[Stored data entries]
◆ ◆ ◆ ◆ ◆ ◆ ◆

import Summits.MatrixMultiplication.OmegaCensus.DominoZ11StructSevenData
import Summits.MatrixMultiplication.OmegaCensus.DominoZpZpStructSevenCheck
import HarnessLib

/-!
# The pair checks of family `B` for the structural part-`7` route, `p = 11` (part 2 of 18: group 1, blocks 8–14)

ω-census `pub-omega`, family (b3), seat pub-omega-group gen 24.  Framing: lottery ticket; floor = certified bounds/negative
ranges.  VALUE: per-prime kernel data of the STRUCTURAL part-`7` route (`DominoZpZpStructSeven*.lean`) for `p = 11` —
target: the OPEN census cells `(1,7,23)@484` ×2 (`A = ℤ₄ × ℤ₁₁²`, `ℤ₂² × ℤ₁₁²`) and every larger order; NOT progress on ω.

BATCHED kernel decides `checkH7bxs 11 etZ11s7 ((rZ11s7.drop 4c).take 4) xsbZ11s7_g1` (`DominoZpZpStructSevenCheck.lean`): the
`y`-arrangements of the 4 representatives of block `c` are generated once in the kernel and tested against every `x`-arrangement
of the group (≈ 7.4 ms per configuration measured on the farm; 26320 configurations in this file; one decide ≲ 35 s keeps the
kernel under its memory ceiling).  Per-arrangement / per-representative theorems: `DominoZ11StructSevenPairsBX*.lean`.
Exact pre-check (`code/gen_struct7c.py`, same programs in Python): all 417360 configurations of family `B`
have ≥ 8 good pairs of the 21.  Independent of the other parts.
-/

namespace Summit.MatrixMultiplication.OmegaCensus

open ZpZpDomino

namespace ZpZpDomino

set_option maxHeartbeats 4000000 in
/-- Batched pair check, family `B`, group 1, `y`-source block 8 (8 × 480 configurations). [folklore] -/
theorem checkH7bxs_11_g1_c8 : checkH7bxs 11 etZ11s7 ((rZ11s7.drop 28).take 4) xsbZ11s7_g1 = true := by
  decide +kernel

set_option maxHeartbeats 4000000 in
/-- Batched pair check, family `B`, group 1, `y`-source block 9 (8 × 480 configurations). [folklore] -/
theorem checkH7bxs_11_g1_c9 : checkH7bxs 11 etZ11s7 ((rZ11s7.drop 32).take 4) xsbZ11s7_g1 = true := by
  decide +kernel

set_option maxHeartbeats 4000000 in
/-- Batched pair check, family `B`, group 1, `y`-source block 10 (8 × 450 configurations). [folklore] -/
theorem checkH7bxs_11_g1_c10 : checkH7bxs 11 etZ11s7 ((rZ11s7.drop 36).take 4) xsbZ11s7_g1 = true := by
  decide +kernel

set_option maxHeartbeats 4000000 in
/-- Batched pair check, family `B`, group 1, `y`-source block 11 (8 × 480 configurations). [folklore] -/
theorem checkH7bxs_11_g1_c11 : checkH7bxs 11 etZ11s7 ((rZ11s7.drop 40).take 4) xsbZ11s7_g1 = true := by
  decide +kernel

set_option maxHeartbeats 4000000 in
/-- Batched pair check, family `B`, group 1, `y`-source block 12 (8 × 440 configurations). [folklore] -/
theorem checkH7bxs_11_g1_c12 : checkH7bxs 11 etZ11s7 ((rZ11s7.drop 44).take 4) xsbZ11s7_g1 = true := by
  decide +kernel

set_option maxHeartbeats 4000000 in
/-- Batched pair check, family `B`, group 1, `y`-source block 13 (8 × 480 configurations). [folklore] -/
theorem checkH7bxs_11_g1_c13 : checkH7bxs 11 etZ11s7 ((rZ11s7.drop 48).take 4) xsbZ11s7_g1 = true := by
  decide +kernel

set_option maxHeartbeats 4000000 in
/-- Batched pair check, family `B`, group 1, `y`-source block 14 (8 × 480 configurations). [folklore] -/
theorem checkH7bxs_11_g1_c14 : checkH7bxs 11 etZ11s7 ((rZ11s7.drop 52).take 4) xsbZ11s7_g1 = true := by
  decide +kernel

end ZpZpDomino

end Summit.MatrixMultiplication.OmegaCensus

◆ ◆ ◆ ◆ ◆ ◆ ◆

[What to work on] Return only the number of lines in the data that hold the string "arrangement".

[Output for this exercise] 2